Cycling makes up 2% of all trips. With around 1,000 trips per person per year, that makes 20 cycle trips per person per year. Equating to one bike trip in a fortnight. Oh, my! I would not call that regular cycling!
And it's getting worse when you start taking into account this...
1) To give more detail, consideration could be given to the distribution of cycle trips. Some people may cycle more (are dedicated cyclists or have even reduced or totally forgone car use altogether) that means that some drivers cycle even less.
2) The one cycled trip a fortnight does also not take into account whether it's on- or off-road. For all we know, it might well be a journey where you are free to choose your route, call it a leisure trip (as opposed to utility journey to work, shops etc). People would tend to stay off-road on traffic-free tracks then.

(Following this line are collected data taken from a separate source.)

import Summits.AtomisticToContinuum.Crystallization.Theorems.ExcessDecayLiouvilleScaleArithTheta

/-!
# Route `ExcessDecayLiouville`: scaling form of the named currencies (root variables)

Harmonic-replacement architecture for item `ExcessDecay` (stmt-AtomisticToContinuum-9334), nonlinear half.
Pure real-variable inequalities bounding the named currencies of `ExcessDecayLiouvilleScaleDefs` by monomials in the
scale `ρ`, the mass constant `C`, the matching radius `r`, the crude bound `Du`, the forcing floor `Φ = phiOf Du r δ`
and the global gradient bound `N`, with every numerical constant absorbed into powers of the level constant
`L = lcOf κ ≥ 2.39·10⁸` (`1/κ ≤ L`).  This file: the square-root forms in `σ = √ρ`, `γ = √C`, `ν = √(N/r⁷)` and the monotone jump bound.
All `[folklore]`; helper lemmas, nothing here closes an item.
-/

noncomputable section

namespace Summit.AtomisticToContinuum.Crystallization.Theorems.ExcessDecayLiouville

/-! ## Stage-2 arithmetic, part 7: square-root forms in `σ = √ρ`, `γ = √C`, `ν = √(N/r⁷)` -/

/-- `√x ≤ a + b + c + d` if `x ≤ M (a² + b² + c² + d²)`-free form: `x ≤ a² + b² + c² + d²`. [folklore] -/
theorem sqrt_le_add_four {x a b c d : ℝ} (ha : 0 ≤ a) (hb : 0 ≤ b) (hc : 0 ≤ c) (hd : 0 ≤ d)
    (h : x ≤ a ^ 2 + b ^ 2 + c ^ 2 + d ^ 2) : Real.sqrt x ≤ a + b + c + d := by
  rw [Real.sqrt_le_iff]
  refine ⟨by positivity, h.trans ?_⟩
  nlinarith [mul_nonneg ha hb, mul_nonneg ha hc, mul_nonneg ha hd, mul_nonneg hb hc, mul_nonneg hb hd, mul_nonneg hc hd]

/-- Nonnegativity of the forcing floor. [folklore] -/
theorem phiOf_nonneg {Du r δ : ℝ} (hDu : 0 ≤ Du) (hr : 0 < r) (hδ : 0 < δ) : 0 ≤ phiOf Du r δ := by
  unfold phiOf; positivity

/-- **`√Θ₁` in the root variables**: `√Θ₁ ≤ L⁸ (γσ + σ²Φ + Du/(σr²) + σ²ν)`. [folklore] -/
theorem sqrt_thetaOne_le {κ σ γ r δ Du j b ν : ℝ} (hκ : 0 < κ) (hκ1 : κ ≤ 1) (hσ : 8 ≤ σ) (hσr : σ ^ 2 ≤ r)
    (hγ : 0 ≤ γ) (hr : 1 ≤ r) (hδ : 0 < δ) (hDu : 0 ≤ Du) (hj : 0 ≤ j) (hb : 0 ≤ b) (hΛ1 : lamOf Du j b ≤ 1)
    (hν : 0 ≤ ν) :
    Real.sqrt (thetaOneOf κ (σ ^ 2) (γ ^ 2) r δ Du Du j b (ν ^ 2 * r ^ 7)) ≤
      lcOf κ ^ 8 * (γ * σ + σ ^ 2 * phiOf Du r δ + Du / (σ * r ^ 2) + σ ^ 2 * ν) := by
  have hσ0 : 0 < σ := by linarith
  have hr0 : 0 < r := by linarith
  obtain ⟨hL, -, -⟩ := lcOf_ge hκ hκ1
  have hL0 : 0 ≤ lcOf κ := le_trans (by norm_num) hL
  have hΦ0 := phiOf_nonneg hDu hr0 hδ
  have h := thetaOneOf_le (δ := δ) hκ hκ1 (by nlinarith : (64 : ℝ) ≤ σ ^ 2) hσr (sq_nonneg γ) hr hDu hj hb hΛ1
    (by positivity : (0 : ℝ) ≤ ν ^ 2 * r ^ 7)
  have e : lcOf κ ^ 16 * (γ ^ 2 * σ ^ 2 + (σ ^ 2) ^ 2 * phiOf Du r δ ^ 2 + Du ^ 2 / (σ ^ 2 * r ^ 4) +
      (σ ^ 2) ^ 2 * (ν ^ 2 * r ^ 7) / r ^ 7) =
      (lcOf κ ^ 8 * (γ * σ)) ^ 2 + (lcOf κ ^ 8 * (σ ^ 2 * phiOf Du r δ)) ^ 2 + (lcOf κ ^ 8 * (Du / (σ * r ^ 2))) ^ 2 +
        (lcOf κ ^ 8 * (σ ^ 2 * ν)) ^ 2 := by
    field_simp
  rw [e] at h
  have := sqrt_le_add_four (by positivity) (by positivity) (by positivity) (by positivity) h
  linarith [this]

/-- **`√Θ₂` in the root variables**: `√Θ₂ ≤ L⁹ (γ/σ + Φ + Du/(σ²r²) + σ²ν)`. [folklore] -/
theorem sqrt_thetaTwo_le {κ σ γ r δ Du j b ν : ℝ} (hκ : 0 < κ) (hκ1 : κ ≤ 1) (hσ : 8 ≤ σ) (hσr : σ ^ 2 ≤ r)
    (hγ : 0 ≤ γ) (hr : 1 ≤ r) (hδ : 0 < δ) (hDu : 0 ≤ Du) (hj : 0 ≤ j) (hb : 0 ≤ b) (hΛ1 : lamOf Du j b ≤ 1)
    (hν : 0 ≤ ν) :
    Real.sqrt (thetaTwoOf κ (σ ^ 2) (γ ^ 2) r δ Du Du j b (ν ^ 2 * r ^ 7)) ≤
      lcOf κ ^ 9 * (γ / σ + phiOf Du r δ + Du / (σ ^ 2 * r ^ 2) + σ ^ 2 * ν) := by
  have hσ0 : 0 < σ := by linarith
  have hr0 : 0 < r := by linarith
  obtain ⟨hL, -, -⟩ := lcOf_ge hκ hκ1
  have hL0 : 0 ≤ lcOf κ := le_trans (by norm_num) hL
  have hL1 : 1 ≤ lcOf κ := le_trans (by norm_num) hL
  have hΦ0 := phiOf_nonneg hDu hr0 hδ
  have h := thetaTwoOf_le (δ := δ) hκ hκ1 (by nlinarith : (64 : ℝ) ≤ σ ^ 2) hσr (sq_nonneg γ) hr hDu hj hb hΛ1
    (by positivity : (0 : ℝ) ≤ ν ^ 2 * r ^ 7)
  have hS0 : 0 ≤ γ ^ 2 / σ ^ 2 + phiOf Du r δ ^ 2 + Du ^ 2 / ((σ ^ 2) ^ 2 * r ^ 4) + (σ ^ 2) ^ 2 * (ν ^ 2 * r ^ 7) / r ^ 7 := by
    positivity
  have h17 : lcOf κ ^ 17 ≤ lcOf κ ^ 18 := pow_le_pow_right₀ hL1 (by norm_num)
  have h' : thetaTwoOf κ (σ ^ 2) (γ ^ 2) r δ Du Du j b (ν ^ 2 * r ^ 7) ≤
      lcOf κ ^ 18 * (γ ^ 2 / σ ^ 2 + phiOf Du r δ ^ 2 + Du ^ 2 / ((σ ^ 2) ^ 2 * r ^ 4) + (σ ^ 2) ^ 2 * (ν ^ 2 * r ^ 7) / r ^ 7) :=
    h.trans (mul_le_mul_of_nonneg_right h17 hS0)
  have e : lcOf κ ^ 18 * (γ ^ 2 / σ ^ 2 + phiOf Du r δ ^ 2 + Du ^ 2 / ((σ ^ 2) ^ 2 * r ^ 4) +
      (σ ^ 2) ^ 2 * (ν ^ 2 * r ^ 7) / r ^ 7) =
      (lcOf κ ^ 9 * (γ / σ)) ^ 2 + (lcOf κ ^ 9 * phiOf Du r δ) ^ 2 + (lcOf κ ^ 9 * (Du / (σ ^ 2 * r ^ 2))) ^ 2 +
        (lcOf κ ^ 9 * (σ ^ 2 * ν)) ^ 2 := by
    field_simp
  rw [e] at h'
  have := sqrt_le_add_four (by positivity) (by positivity) (by positivity) (by positivity) h'
  linarith [this]

/-- `√x ≤ a + b + c` if `x ≤ a² + b² + c²`. [folklore] -/
theorem sqrt_le_add_three {x a b c : ℝ} (ha : 0 ≤ a) (hb : 0 ≤ b) (hc : 0 ≤ c)
    (h : x ≤ a ^ 2 + b ^ 2 + c ^ 2) : Real.sqrt x ≤ a + b + c := by
  rw [Real.sqrt_le_iff]
  refine ⟨by positivity, h.trans ?_⟩
  nlinarith [mul_nonneg ha hb, mul_nonneg ha hc, mul_nonneg hb hc]

/-- **The base-value bound in the root variables**: `V ≤ L⁸ (γσ³ + σ⁴Φ + σ²Du/r²)`. [folklore] -/
theorem sqrt_vsq_le {κ σ γ r δ Du j b : ℝ} (hκ : 0 < κ) (hκ1 : κ ≤ 1) (hσ : 8 ≤ σ) (hσr : σ ^ 2 ≤ r)
    (hγ : 0 ≤ γ) (hr : 1 ≤ r) (hδ : 0 < δ) (hDu : 0 ≤ Du) (hj : 0 ≤ j) (hb : 0 ≤ b) (hΛ1 : lamOf Du j b ≤ 1) :
    Real.sqrt (vsqOf κ (σ ^ 2) (γ ^ 2) r δ Du Du j b) ≤
      lcOf κ ^ 8 * (γ * σ ^ 3 + σ ^ 4 * phiOf Du r δ + σ ^ 2 * Du / r ^ 2) := by
  have hσ0 : 0 < σ := by linarith
  have hr0 : 0 < r := by linarith
  obtain ⟨hL, -, -⟩ := lcOf_ge hκ hκ1
  have hL0 : 0 ≤ lcOf κ := le_trans (by norm_num) hL
  have hΦ0 := phiOf_nonneg hDu hr0 hδ
  have h := vsqOf_le (δ := δ) hκ hκ1 (by nlinarith : (64 : ℝ) ≤ σ ^ 2) hσr (sq_nonneg γ) hr hDu hj hb hΛ1
  have e : lcOf κ ^ 16 * (γ ^ 2 * (σ ^ 2) ^ 3 + (σ ^ 2) ^ 4 * phiOf Du r δ ^ 2 + (σ ^ 2) ^ 2 * Du ^ 2 / r ^ 4) =
      (lcOf κ ^ 8 * (γ * σ ^ 3)) ^ 2 + (lcOf κ ^ 8 * (σ ^ 4 * phiOf Du r δ)) ^ 2 + (lcOf κ ^ 8 * (σ ^ 2 * Du / r ^ 2)) ^ 2 := by
    field_simp
  rw [e] at h
  have := sqrt_le_add_three (by positivity) (by positivity) (by positivity) h
  linarith [this]

/-- **The far-mass bound of `h` in the root variables**: `√J ≤ L⁷ (γ/σ² + Φ/σ + Du/(σr²))`. [folklore] -/
theorem sqrt_jh_le {κ σ γ r δ Du j b : ℝ} (hκ : 0 < κ) (hκ1 : κ ≤ 1) (hσ : 8 ≤ σ) (hσr : σ ^ 2 ≤ r)
    (hγ : 0 ≤ γ) (hr : 1 ≤ r) (hδ : 0 < δ) (hDu : 0 ≤ Du) (hj : 0 ≤ j) (hb : 0 ≤ b) (hΛ1 : lamOf Du j b ≤ 1) :
    Real.sqrt (jhOf κ (σ ^ 2) (γ ^ 2) r δ Du Du j b) ≤
      lcOf κ ^ 7 * (γ / σ ^ 2 + phiOf Du r δ / σ + Du / (σ * r ^ 2)) := by
  have hσ0 : 0 < σ := by linarith
  have hr0 : 0 < r := by linarith
  obtain ⟨hL, -, -⟩ := lcOf_ge hκ hκ1
  have hL0 : 0 ≤ lcOf κ := le_trans (by norm_num) hL
  have hL1 : 1 ≤ lcOf κ := le_trans (by norm_num) hL
  have hΦ0 := phiOf_nonneg hDu hr0 hδ
  have h := jhOf_le (δ := δ) hκ hκ1 (by nlinarith : (64 : ℝ) ≤ σ ^ 2) hσr (sq_nonneg γ) hr hDu hj hb hΛ1
  have hS0 : 0 ≤ γ ^ 2 / (σ ^ 2) ^ 2 + phiOf Du r δ ^ 2 / σ ^ 2 + Du ^ 2 / (σ ^ 2 * r ^ 4) := by positivity
  have h13 : lcOf κ ^ 13 ≤ lcOf κ ^ 14 := pow_le_pow_right₀ hL1 (by norm_num)
  have h' : jhOf κ (σ ^ 2) (γ ^ 2) r δ Du Du j b ≤ lcOf κ ^ 14 * (γ ^ 2 / (σ ^ 2) ^ 2 + phiOf Du r δ ^ 2 / σ ^ 2 + Du ^ 2 / (σ ^ 2 * r ^ 4)) :=
    h.trans (mul_le_mul_of_nonneg_right h13 hS0)
  have e : lcOf κ ^ 14 * (γ ^ 2 / (σ ^ 2) ^ 2 + phiOf Du r δ ^ 2 / σ ^ 2 + Du ^ 2 / (σ ^ 2 * r ^ 4)) =
      (lcOf κ ^ 7 * (γ / σ ^ 2)) ^ 2 + (lcOf κ ^ 7 * (phiOf Du r δ / σ)) ^ 2 + (lcOf κ ^ 7 * (Du / (σ * r ^ 2))) ^ 2 := by
    field_simp
  rw [e] at h'
  have := sqrt_le_add_three (by positivity) (by positivity) (by positivity) h'
  linarith [this]

/-! ## Stage-2 arithmetic, part 8: the optical jump and the shift -/

-- five coefficient estimates and a long linear combination
set_option maxHeartbeats 400000 in
/-- The optical jump is monotone in its currencies: with `√Θ₁ ≤ s₁`, `√Θ₂ ≤ s₂`, `0 ≤ V ≤ v`, `√J ≤ s_J`,
`jump ≤ (2.39·10⁸/κ)(s₁ + s₂ + v/ρ⁵ + s_J/ρ²)`. [folklore] -/
theorem jumpOf_le_aux {κ ρ Θ₁ Θ₂ V J s₁ s₂ v sJ : ℝ} (hκ : 0 < κ) (hρ : 64 ≤ ρ)
    (h1 : Real.sqrt Θ₁ ≤ s₁) (h2 : Real.sqrt Θ₂ ≤ s₂) (hV0 : 0 ≤ V) (hV : V ≤ v) (hJ : Real.sqrt J ≤ sJ) :
    jumpOf κ ρ Θ₁ Θ₂ V J ≤ 239000000 / κ * (s₁ + s₂ + v / ρ ^ 5 + sJ / ρ ^ 2) := by
  have hρ0 : 0 < ρ := by linarith
  have hs₁ : 0 ≤ s₁ := (Real.sqrt_nonneg _).trans h1
  have hs₂ : 0 ≤ s₂ := (Real.sqrt_nonneg _).trans h2
  have hsJ : 0 ≤ sJ := (Real.sqrt_nonneg _).trans hJ
  have hv0 : 0 ≤ v := hV0.trans hV
  have hq : (23 / 25 : ℝ) ^ 3 = 12167 / 15625 := by norm_num
  -- the distance factors
  have hd : (49 / 50) * ρ ≤ ρ - 11 / 10 := by linarith
  have hd0 : 0 ≤ (49 / 50) * ρ := by positivity
  have hd5 : ((49 / 50) * ρ) ^ 5 ≤ (ρ - 11 / 10) ^ 5 := pow_le_pow_left₀ hd0 hd 5
  have hd4 : ((49 / 50) * ρ) ^ 4 ≤ (ρ - 11 / 10) ^ 4 := pow_le_pow_left₀ hd0 hd 4
  have hρ1 : 0 < ρ - 11 / 10 := by linarith
  -- the five coefficients
  have hA₁ : 38 * (1024 / ((23 / 25 : ℝ) ^ 3 * (23 / 25 : ℝ) ^ 4)) ≤ 69800 := by norm_num
  have hA₂ : 38 * (1024 / ((23 / 25 : ℝ) ^ 3 * (23 / 25 : ℝ) ^ 3)) ≤ 64200 := by norm_num
  have hA₃ : 38 * (1024 / ((23 / 25 : ℝ) ^ 3 * (ρ - 11 / 10) ^ 5)) ≤ 56000 / ρ ^ 5 := by
    rw [show 38 * (1024 / ((23 / 25 : ℝ) ^ 3 * (ρ - 11 / 10) ^ 5)) = 38 * 1024 / ((23 / 25 : ℝ) ^ 3 * (ρ - 11 / 10) ^ 5) by ring,
      div_le_div_iff₀ (by positivity) (by positivity)]
    have : 38 * 1024 * ρ ^ 5 ≤ 56000 * ((23 / 25 : ℝ) ^ 3 * ((49 / 50) * ρ) ^ 5) := by
      rw [hq]; nlinarith only [pow_nonneg hρ0.le 5]
    rw [hq] at this ⊢; nlinarith only [this, hd5]
  have hA₄ : 38 * (1024 / ((23 / 25 : ℝ) ^ 3 * (ρ - 11 / 10) ^ 4)) ≤ 55000 / ρ ^ 4 := by
    rw [show 38 * (1024 / ((23 / 25 : ℝ) ^ 3 * (ρ - 11 / 10) ^ 4)) = 38 * 1024 / ((23 / 25 : ℝ) ^ 3 * (ρ - 11 / 10) ^ 4) by ring,
      div_le_div_iff₀ (by positivity) (by positivity)]
    have : 38 * 1024 * ρ ^ 4 ≤ 55000 * ((23 / 25 : ℝ) ^ 3 * ((49 / 50) * ρ) ^ 4) := by
      rw [hq]; nlinarith only [pow_nonneg hρ0.le 4]
    rw [hq] at this ⊢; nlinarith only [this, hd4]
  have hA₅ : 1024 / ((23 / 25 : ℝ) ^ 3 * (ρ - 11 / 10) ^ 5) ≤ (5 / ρ ^ 2) ^ 2 := by
    rw [show (5 / ρ ^ 2) ^ 2 = 25 / ρ ^ 4 by rw [div_pow]; ring,
      div_le_div_iff₀ (by positivity) (by positivity)]
    have h64 : 64 * ρ ^ 4 ≤ ρ ^ 5 := by nlinarith [pow_nonneg hρ0.le 4]
    have : 1024 * ρ ^ 4 ≤ 25 * ((23 / 25 : ℝ) ^ 3 * ((49 / 50) * ρ) ^ 5) := by
      rw [hq]; nlinarith only [pow_nonneg hρ0.le 4, h64]
    rw [hq] at this ⊢; nlinarith only [this, hd5]
  have hsA₅ : Real.sqrt (1024 / ((23 / 25 : ℝ) ^ 3 * (ρ - 11 / 10) ^ 5)) ≤ 5 / ρ ^ 2 :=
    Real.sqrt_le_iff.2 ⟨by positivity, hA₅⟩
  have hs39 : Real.sqrt (39 * J) ≤ 25 / 4 * sJ := by
    rw [Real.sqrt_mul (by norm_num)]
    have : Real.sqrt 39 ≤ 25 / 4 := Real.sqrt_le_iff.2 ⟨by norm_num, by norm_num⟩
    exact mul_le_mul this hJ (Real.sqrt_nonneg _) (by norm_num)
  -- term by term
  have hΘ₁0 := Real.sqrt_nonneg Θ₁
  have hΘ₂0 := Real.sqrt_nonneg Θ₂
  have t1 : 38 * (1024 / ((23 / 25 : ℝ) ^ 3 * (23 / 25 : ℝ) ^ 4)) * (12 * Real.sqrt Θ₁) ≤ 69800 * (12 * s₁) :=
    mul_le_mul hA₁ (by linarith) (by positivity) (by norm_num)
  have t2 : 38 * (1024 / ((23 / 25 : ℝ) ^ 3 * (23 / 25 : ℝ) ^ 3)) * (1428 * Real.sqrt Θ₂) ≤ 64200 * (1428 * s₂) :=
    mul_le_mul hA₂ (by linarith) (by positivity) (by norm_num)
  have t3 : 38 * (1024 / ((23 / 25 : ℝ) ^ 3 * (ρ - 11 / 10) ^ 5)) * (V + 11 / 10 * (12 * Real.sqrt Θ₁)) ≤
      56000 / ρ ^ 5 * (v + 11 / 10 * (12 * s₁)) :=
    mul_le_mul hA₃ (by linarith) (by positivity) (by positivity)
  have t4 : 38 * (1024 / ((23 / 25 : ℝ) ^ 3 * (ρ - 11 / 10) ^ 4)) * (12 * Real.sqrt Θ₁) ≤ 55000 / ρ ^ 4 * (12 * s₁) :=
    mul_le_mul hA₄ (by linarith) (by positivity) (by positivity)
  have t5 : 38 * Real.sqrt (1024 / ((23 / 25 : ℝ) ^ 3 * (ρ - 11 / 10) ^ 5)) * Real.sqrt (39 * J) ≤ 38 * (5 / ρ ^ 2) * (25 / 4 * sJ) :=
    mul_le_mul (mul_le_mul_of_nonneg_left hsA₅ (by norm_num)) hs39 (Real.sqrt_nonneg _) (by positivity)
  -- collect
  have hρ4 : 1 / ρ ^ 4 ≤ 1 := by rw [div_le_one (by positivity)]; exact one_le_pow₀ (by linarith)
  have hρ5 : 1 / ρ ^ 5 ≤ 1 := by rw [div_le_one (by positivity)]; exact one_le_pow₀ (by linarith)
  have hsum : 69800 * (12 * s₁) + 64200 * (1428 * s₂) + 56000 / ρ ^ 5 * (v + 11 / 10 * (12 * s₁)) + 55000 / ρ ^ 4 * (12 * s₁) +
      38 * (5 / ρ ^ 2) * (25 / 4 * sJ) ≤ 91677600 * (s₁ + s₂ + v / ρ ^ 5 + sJ / ρ ^ 2) := by
    have e1 : 56000 / ρ ^ 5 * (v + 11 / 10 * (12 * s₁)) = 56000 * (v / ρ ^ 5) + 739200 * ((1 / ρ ^ 5) * s₁) := by ring
    have e2 : 55000 / ρ ^ 4 * (12 * s₁) = 660000 * ((1 / ρ ^ 4) * s₁) := by ring
    have e3 : 38 * (5 / ρ ^ 2) * (25 / 4 * sJ) = (2375 / 2) * (sJ / ρ ^ 2) := by ring
    rw [e1, e2, e3]
    have i1 : (1 / ρ ^ 5) * s₁ ≤ s₁ := mul_le_of_le_one_left hs₁ hρ5
    have i2 : (1 / ρ ^ 4) * s₁ ≤ s₁ := mul_le_of_le_one_left hs₁ hρ4
    have hv5 : 0 ≤ v / ρ ^ 5 := by positivity
    have hsJ2 : 0 ≤ sJ / ρ ^ 2 := by positivity
    linarith [i1, i2, hv5, hs₁, hs₂, hsJ2]
  have hS0 : 0 ≤ s₁ + s₂ + v / ρ ^ 5 + sJ / ρ ^ 2 := by positivity
  unfold jumpOf
  have hk : 0 ≤ 2 / κ := by positivity
  calc 2 / κ * (38 * (1024 / ((23 / 25 : ℝ) ^ 3 * (23 / 25 : ℝ) ^ 4)) * (12 * Real.sqrt Θ₁) +
        38 * (1024 / ((23 / 25 : ℝ) ^ 3 * (23 / 25 : ℝ) ^ 3)) * (1428 * Real.sqrt Θ₂) +
        38 * (1024 / ((23 / 25 : ℝ) ^ 3 * (ρ - 11 / 10) ^ 5)) * (V + 11 / 10 * (12 * Real.sqrt Θ₁)) +
        38 * (1024 / ((23 / 25 : ℝ) ^ 3 * (ρ - 11 / 10) ^ 4)) * (12 * Real.sqrt Θ₁) +
        38 * Real.sqrt (1024 / ((23 / 25 : ℝ) ^ 3 * (ρ - 11 / 10) ^ 5)) * Real.sqrt (39 * J))
      ≤ 2 / κ * (91677600 * (s₁ + s₂ + v / ρ ^ 5 + sJ / ρ ^ 2)) := by
        refine mul_le_mul_of_nonneg_left ?_ hk
        linarith [t1, t2, t3, t4, t5, hsum]
    _ = 183355200 / κ * (s₁ + s₂ + v / ρ ^ 5 + sJ / ρ ^ 2) := by ring
    _ ≤ 239000000 / κ * (s₁ + s₂ + v / ρ ^ 5 + sJ / ρ ^ 2) :=
        mul_le_mul_of_nonneg_right (div_le_div_of_nonneg_right (by norm_num) hκ.le) hS0

/-- `csLip ≤ 4.6·10⁶` and `cbLip ≤ 9.6·10⁶`. [folklore] -/
theorem csLip_cbLip_le : csLip ≤ 4600000 ∧ cbLip ≤ 9600000 ∧ 0 ≤ csLip ∧ 0 ≤ cbLip := by
  unfold csLip cbLip
  refine ⟨by norm_num, by norm_num, by positivity, by positivity⟩

/-- Nonnegativity of the optical jump bound (`ρ ≥ 64`, `V ≥ 0`). [folklore] -/
theorem jumpOf_nonneg {κ ρ Θ₁ Θ₂ V J : ℝ} (hκ : 0 < κ) (hρ : 64 ≤ ρ) (hV : 0 ≤ V) : 0 ≤ jumpOf κ ρ Θ₁ Θ₂ V J := by
  have h : 0 < ρ - 11 / 10 := by linarith
  have hκ0 : 0 ≤ 2 / κ := div_nonneg (by norm_num) hκ.le
  unfold jumpOf; positivity

end Summit.AtomisticToContinuum.Crystallization.Theorems.ExcessDecayLiouville

end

In conclusion to the question whether UK drivers have regular on-road cycling experience, the simple answer is "Nope, they damn well have not".
Next time a drivers tells you he* is a keen cyclist too (and that some of his best friends are cyclists), ask him how much he uses his bike, when he's last clambered on it, and where he cycles.
Sorry to break it to you like this:
On our roads it really IS us v them. If we continue our chummy we-are-all-friends approach, we'll keep getting laughed at. It's never been a plain playing field. We are 'at war with the motorist' (as well as the status quo, oil corporations, the political and economic system).
Or she, for total inclusion. Fewer women than men cycle... a women driver therefore is rather unlikely to cycle, even less likely she cycles regularly, and on the road.